> Data provided

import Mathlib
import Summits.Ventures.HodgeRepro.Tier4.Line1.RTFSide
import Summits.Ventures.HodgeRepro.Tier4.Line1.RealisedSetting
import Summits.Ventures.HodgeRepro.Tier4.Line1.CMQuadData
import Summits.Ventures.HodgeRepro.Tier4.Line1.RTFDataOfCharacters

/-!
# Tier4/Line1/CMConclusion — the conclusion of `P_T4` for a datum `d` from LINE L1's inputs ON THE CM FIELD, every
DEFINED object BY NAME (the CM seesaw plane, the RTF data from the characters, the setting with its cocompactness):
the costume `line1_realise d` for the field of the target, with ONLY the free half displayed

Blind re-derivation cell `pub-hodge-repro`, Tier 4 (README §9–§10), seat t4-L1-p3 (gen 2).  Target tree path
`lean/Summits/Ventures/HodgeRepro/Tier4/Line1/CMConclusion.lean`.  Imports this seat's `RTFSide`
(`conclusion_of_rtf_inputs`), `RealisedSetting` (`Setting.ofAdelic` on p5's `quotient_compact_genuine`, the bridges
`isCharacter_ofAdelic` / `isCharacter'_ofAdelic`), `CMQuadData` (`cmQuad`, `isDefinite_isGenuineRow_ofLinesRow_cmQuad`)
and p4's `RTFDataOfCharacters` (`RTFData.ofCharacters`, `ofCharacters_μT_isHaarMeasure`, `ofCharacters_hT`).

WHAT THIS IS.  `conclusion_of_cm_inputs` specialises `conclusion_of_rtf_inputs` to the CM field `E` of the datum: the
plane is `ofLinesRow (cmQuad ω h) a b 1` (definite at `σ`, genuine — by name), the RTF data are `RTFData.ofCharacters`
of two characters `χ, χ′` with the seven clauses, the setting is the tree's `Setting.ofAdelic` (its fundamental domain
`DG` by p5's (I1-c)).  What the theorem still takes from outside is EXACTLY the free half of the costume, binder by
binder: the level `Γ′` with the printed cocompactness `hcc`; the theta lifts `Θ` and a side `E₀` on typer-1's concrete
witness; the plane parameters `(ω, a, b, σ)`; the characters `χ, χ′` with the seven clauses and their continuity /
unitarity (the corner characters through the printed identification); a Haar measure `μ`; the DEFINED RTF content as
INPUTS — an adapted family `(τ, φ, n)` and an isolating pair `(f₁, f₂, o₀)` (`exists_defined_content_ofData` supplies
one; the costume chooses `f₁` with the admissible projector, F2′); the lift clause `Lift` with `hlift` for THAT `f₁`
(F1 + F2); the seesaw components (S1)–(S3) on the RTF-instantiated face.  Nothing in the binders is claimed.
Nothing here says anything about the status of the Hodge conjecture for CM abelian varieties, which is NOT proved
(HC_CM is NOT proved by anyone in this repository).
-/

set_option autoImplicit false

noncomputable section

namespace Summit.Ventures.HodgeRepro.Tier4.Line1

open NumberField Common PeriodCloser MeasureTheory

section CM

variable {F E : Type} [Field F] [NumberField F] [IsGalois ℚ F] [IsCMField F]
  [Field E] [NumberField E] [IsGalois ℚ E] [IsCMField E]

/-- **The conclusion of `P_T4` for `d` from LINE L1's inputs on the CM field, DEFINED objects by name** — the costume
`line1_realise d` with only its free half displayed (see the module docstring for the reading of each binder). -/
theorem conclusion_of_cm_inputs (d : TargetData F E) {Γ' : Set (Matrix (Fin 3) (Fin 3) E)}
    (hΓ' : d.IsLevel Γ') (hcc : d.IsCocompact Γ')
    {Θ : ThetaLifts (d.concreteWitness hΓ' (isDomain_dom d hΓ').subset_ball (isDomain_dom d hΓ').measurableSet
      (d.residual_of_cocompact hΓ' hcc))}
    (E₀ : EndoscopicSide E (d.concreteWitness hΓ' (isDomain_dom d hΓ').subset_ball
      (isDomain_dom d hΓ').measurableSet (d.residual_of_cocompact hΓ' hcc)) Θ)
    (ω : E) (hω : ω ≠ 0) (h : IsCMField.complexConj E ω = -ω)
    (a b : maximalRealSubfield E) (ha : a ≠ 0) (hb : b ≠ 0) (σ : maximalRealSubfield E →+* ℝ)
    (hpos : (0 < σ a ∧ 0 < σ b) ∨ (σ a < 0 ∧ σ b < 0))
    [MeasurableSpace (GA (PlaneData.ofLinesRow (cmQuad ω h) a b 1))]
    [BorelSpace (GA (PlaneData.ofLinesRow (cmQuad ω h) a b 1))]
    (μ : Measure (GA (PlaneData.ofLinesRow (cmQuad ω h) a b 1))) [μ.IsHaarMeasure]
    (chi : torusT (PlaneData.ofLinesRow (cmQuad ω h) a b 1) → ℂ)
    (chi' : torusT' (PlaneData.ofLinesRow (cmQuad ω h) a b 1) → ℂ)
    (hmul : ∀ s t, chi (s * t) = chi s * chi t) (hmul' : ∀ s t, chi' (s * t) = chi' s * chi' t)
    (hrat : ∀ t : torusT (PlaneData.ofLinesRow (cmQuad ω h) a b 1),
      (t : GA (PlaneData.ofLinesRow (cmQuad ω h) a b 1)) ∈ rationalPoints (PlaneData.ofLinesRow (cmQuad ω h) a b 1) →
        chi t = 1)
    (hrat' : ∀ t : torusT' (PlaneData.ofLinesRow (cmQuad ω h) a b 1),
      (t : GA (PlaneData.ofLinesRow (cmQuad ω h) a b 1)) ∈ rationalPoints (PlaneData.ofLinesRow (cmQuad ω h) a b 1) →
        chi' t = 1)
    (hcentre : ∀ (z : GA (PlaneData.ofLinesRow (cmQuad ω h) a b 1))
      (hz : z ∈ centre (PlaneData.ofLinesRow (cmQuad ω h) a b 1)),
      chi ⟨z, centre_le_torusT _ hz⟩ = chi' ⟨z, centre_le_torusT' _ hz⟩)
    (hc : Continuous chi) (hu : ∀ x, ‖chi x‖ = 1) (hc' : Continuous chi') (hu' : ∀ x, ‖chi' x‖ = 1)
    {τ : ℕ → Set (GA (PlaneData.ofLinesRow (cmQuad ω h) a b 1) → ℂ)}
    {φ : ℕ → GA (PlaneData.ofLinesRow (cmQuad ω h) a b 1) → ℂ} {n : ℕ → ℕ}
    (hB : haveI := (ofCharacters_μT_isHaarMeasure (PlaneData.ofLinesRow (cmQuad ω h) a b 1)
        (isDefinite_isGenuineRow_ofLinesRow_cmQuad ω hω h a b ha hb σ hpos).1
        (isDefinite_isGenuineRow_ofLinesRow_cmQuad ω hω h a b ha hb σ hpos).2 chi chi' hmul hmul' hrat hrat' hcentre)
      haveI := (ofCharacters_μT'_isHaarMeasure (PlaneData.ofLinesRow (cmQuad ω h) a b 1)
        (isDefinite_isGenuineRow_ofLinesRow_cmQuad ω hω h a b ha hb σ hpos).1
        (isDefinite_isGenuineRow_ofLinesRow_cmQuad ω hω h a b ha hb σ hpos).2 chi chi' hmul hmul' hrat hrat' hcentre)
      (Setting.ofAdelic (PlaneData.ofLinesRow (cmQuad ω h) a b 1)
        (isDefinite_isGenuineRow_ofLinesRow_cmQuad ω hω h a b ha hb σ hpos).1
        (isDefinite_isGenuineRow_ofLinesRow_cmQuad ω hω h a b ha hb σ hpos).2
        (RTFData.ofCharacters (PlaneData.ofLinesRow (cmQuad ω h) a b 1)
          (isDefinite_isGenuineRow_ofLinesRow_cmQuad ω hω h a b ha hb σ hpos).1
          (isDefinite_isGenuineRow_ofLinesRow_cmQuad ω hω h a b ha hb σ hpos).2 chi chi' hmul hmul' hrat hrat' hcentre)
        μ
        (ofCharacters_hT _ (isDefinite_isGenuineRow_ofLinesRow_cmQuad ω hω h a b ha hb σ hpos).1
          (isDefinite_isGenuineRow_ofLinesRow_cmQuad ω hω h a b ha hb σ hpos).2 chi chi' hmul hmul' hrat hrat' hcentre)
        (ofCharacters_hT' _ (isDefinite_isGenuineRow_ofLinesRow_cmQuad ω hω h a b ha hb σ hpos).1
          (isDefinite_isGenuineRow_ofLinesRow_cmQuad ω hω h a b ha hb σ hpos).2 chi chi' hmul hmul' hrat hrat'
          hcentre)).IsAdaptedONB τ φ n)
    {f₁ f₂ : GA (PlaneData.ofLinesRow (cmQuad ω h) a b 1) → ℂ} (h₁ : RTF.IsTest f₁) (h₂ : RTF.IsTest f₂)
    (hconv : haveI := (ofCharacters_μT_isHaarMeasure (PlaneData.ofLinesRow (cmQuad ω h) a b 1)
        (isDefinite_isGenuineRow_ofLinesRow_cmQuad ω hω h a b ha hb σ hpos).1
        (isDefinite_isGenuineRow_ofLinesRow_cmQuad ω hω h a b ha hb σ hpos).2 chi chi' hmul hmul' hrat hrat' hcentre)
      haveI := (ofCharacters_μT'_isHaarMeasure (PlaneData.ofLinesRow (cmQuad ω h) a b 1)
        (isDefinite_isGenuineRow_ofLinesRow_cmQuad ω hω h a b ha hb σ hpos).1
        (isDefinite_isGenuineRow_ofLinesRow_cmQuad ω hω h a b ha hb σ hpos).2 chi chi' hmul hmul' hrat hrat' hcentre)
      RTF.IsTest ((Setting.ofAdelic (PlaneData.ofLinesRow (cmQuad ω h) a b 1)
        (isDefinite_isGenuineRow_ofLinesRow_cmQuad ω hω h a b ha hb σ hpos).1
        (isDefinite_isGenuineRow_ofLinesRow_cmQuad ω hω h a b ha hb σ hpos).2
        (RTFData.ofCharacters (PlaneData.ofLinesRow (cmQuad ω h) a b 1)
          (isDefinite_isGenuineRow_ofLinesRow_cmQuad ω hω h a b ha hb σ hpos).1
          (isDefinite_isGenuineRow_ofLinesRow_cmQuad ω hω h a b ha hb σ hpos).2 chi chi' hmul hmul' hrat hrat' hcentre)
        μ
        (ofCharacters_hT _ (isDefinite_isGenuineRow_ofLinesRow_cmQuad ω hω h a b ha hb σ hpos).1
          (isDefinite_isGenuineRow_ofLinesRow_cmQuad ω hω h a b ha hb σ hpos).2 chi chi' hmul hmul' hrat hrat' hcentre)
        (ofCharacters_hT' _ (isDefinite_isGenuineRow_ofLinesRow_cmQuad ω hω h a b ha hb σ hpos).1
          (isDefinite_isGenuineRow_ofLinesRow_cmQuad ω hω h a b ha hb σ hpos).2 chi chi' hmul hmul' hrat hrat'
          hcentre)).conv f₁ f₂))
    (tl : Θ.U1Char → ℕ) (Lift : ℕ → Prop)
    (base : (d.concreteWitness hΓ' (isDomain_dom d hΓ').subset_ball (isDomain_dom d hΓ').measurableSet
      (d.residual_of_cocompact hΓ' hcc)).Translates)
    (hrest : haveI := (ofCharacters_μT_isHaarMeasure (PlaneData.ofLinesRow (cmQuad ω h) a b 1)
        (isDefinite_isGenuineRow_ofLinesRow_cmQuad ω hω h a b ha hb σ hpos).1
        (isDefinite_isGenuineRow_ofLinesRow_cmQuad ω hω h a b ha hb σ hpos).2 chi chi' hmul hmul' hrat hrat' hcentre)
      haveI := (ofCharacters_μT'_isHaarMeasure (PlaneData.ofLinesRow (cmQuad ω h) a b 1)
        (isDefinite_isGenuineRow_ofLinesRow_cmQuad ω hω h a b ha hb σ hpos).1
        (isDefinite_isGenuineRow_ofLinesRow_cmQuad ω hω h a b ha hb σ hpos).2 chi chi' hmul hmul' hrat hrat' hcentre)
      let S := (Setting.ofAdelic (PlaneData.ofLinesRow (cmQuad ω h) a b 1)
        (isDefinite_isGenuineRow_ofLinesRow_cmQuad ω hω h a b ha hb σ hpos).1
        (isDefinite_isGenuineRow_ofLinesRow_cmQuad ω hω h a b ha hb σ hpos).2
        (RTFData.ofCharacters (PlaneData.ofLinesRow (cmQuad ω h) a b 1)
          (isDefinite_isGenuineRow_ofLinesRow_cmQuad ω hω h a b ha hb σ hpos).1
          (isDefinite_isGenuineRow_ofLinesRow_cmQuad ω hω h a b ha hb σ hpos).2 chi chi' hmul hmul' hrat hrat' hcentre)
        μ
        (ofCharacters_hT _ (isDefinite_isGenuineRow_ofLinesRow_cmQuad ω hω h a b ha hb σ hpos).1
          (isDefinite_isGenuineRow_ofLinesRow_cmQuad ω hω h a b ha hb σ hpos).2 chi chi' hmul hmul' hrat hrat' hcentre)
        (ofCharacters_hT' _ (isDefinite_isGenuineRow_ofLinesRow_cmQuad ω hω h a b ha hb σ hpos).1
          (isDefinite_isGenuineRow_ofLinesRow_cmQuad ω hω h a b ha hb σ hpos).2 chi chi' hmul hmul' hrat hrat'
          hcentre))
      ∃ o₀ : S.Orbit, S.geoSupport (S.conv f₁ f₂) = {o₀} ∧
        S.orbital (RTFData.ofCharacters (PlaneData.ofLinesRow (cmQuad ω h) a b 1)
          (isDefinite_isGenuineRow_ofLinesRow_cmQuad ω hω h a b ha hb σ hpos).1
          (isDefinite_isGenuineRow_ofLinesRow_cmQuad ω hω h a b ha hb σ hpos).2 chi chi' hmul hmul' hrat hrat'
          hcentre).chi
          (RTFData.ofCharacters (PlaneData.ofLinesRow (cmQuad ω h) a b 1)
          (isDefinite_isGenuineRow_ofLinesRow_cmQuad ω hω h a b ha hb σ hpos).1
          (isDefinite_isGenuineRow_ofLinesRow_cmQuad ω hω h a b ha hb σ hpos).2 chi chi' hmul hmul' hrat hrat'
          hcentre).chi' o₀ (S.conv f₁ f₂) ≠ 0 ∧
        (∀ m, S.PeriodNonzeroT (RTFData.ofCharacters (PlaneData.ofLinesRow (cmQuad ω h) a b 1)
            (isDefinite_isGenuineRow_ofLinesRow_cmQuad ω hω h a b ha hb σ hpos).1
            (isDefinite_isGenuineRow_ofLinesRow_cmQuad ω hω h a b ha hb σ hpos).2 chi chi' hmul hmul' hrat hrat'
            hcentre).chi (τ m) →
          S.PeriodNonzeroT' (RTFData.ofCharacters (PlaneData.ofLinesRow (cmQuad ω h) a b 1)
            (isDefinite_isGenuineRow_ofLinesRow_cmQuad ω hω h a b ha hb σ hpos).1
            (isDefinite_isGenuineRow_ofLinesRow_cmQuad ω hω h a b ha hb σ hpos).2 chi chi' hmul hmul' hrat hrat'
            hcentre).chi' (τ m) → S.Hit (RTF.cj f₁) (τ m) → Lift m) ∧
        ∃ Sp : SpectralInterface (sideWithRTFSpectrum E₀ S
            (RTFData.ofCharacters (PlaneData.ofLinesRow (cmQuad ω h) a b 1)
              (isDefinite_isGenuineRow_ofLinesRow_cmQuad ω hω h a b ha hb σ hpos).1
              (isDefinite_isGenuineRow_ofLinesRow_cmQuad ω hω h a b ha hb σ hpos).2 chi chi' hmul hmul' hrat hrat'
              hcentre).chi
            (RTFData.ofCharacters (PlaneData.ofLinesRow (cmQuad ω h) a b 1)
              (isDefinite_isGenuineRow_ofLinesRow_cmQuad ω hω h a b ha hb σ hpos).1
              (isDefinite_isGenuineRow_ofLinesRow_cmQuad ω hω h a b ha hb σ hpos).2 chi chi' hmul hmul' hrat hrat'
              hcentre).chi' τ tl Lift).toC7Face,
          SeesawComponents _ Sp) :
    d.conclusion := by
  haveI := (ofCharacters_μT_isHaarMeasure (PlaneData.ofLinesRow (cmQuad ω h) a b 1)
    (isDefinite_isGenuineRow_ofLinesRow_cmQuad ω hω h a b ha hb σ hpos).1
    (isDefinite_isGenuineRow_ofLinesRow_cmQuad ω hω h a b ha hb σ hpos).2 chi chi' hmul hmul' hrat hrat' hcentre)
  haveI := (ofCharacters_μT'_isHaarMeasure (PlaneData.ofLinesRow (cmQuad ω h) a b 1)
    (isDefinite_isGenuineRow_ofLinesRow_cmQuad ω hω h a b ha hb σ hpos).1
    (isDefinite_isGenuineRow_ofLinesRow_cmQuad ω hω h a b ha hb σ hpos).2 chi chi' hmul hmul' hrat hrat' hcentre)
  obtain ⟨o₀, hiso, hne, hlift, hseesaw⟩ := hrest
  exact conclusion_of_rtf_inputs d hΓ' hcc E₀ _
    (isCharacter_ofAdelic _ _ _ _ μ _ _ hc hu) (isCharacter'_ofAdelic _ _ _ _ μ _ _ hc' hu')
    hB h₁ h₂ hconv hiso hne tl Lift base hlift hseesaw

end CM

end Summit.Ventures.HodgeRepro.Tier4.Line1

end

> What you need to do
Return only the part of the records above that opens with the line containing "SeesawComponents _ Sp)" and closes with the line containing "obtain ⟨o₀, hiso, hne, hlift, hseesaw⟩", ends included.

> Answer section
          SeesawComponents _ Sp) :
    d.conclusion := by
  haveI := (ofCharacters_μT_isHaarMeasure (PlaneData.ofLinesRow (cmQuad ω h) a b 1)
    (isDefinite_isGenuineRow_ofLinesRow_cmQuad ω hω h a b ha hb σ hpos).1
    (isDefinite_isGenuineRow_ofLinesRow_cmQuad ω hω h a b ha hb σ hpos).2 chi chi' hmul hmul' hrat hrat' hcentre)
  haveI := (ofCharacters_μT'_isHaarMeasure (PlaneData.ofLinesRow (cmQuad ω h) a b 1)
    (isDefinite_isGenuineRow_ofLinesRow_cmQuad ω hω h a b ha hb σ hpos).1
    (isDefinite_isGenuineRow_ofLinesRow_cmQuad ω hω h a b ha hb σ hpos).2 chi chi' hmul hmul' hrat hrat' hcentre)
  obtain ⟨o₀, hiso, hne, hlift, hseesaw⟩ := hrest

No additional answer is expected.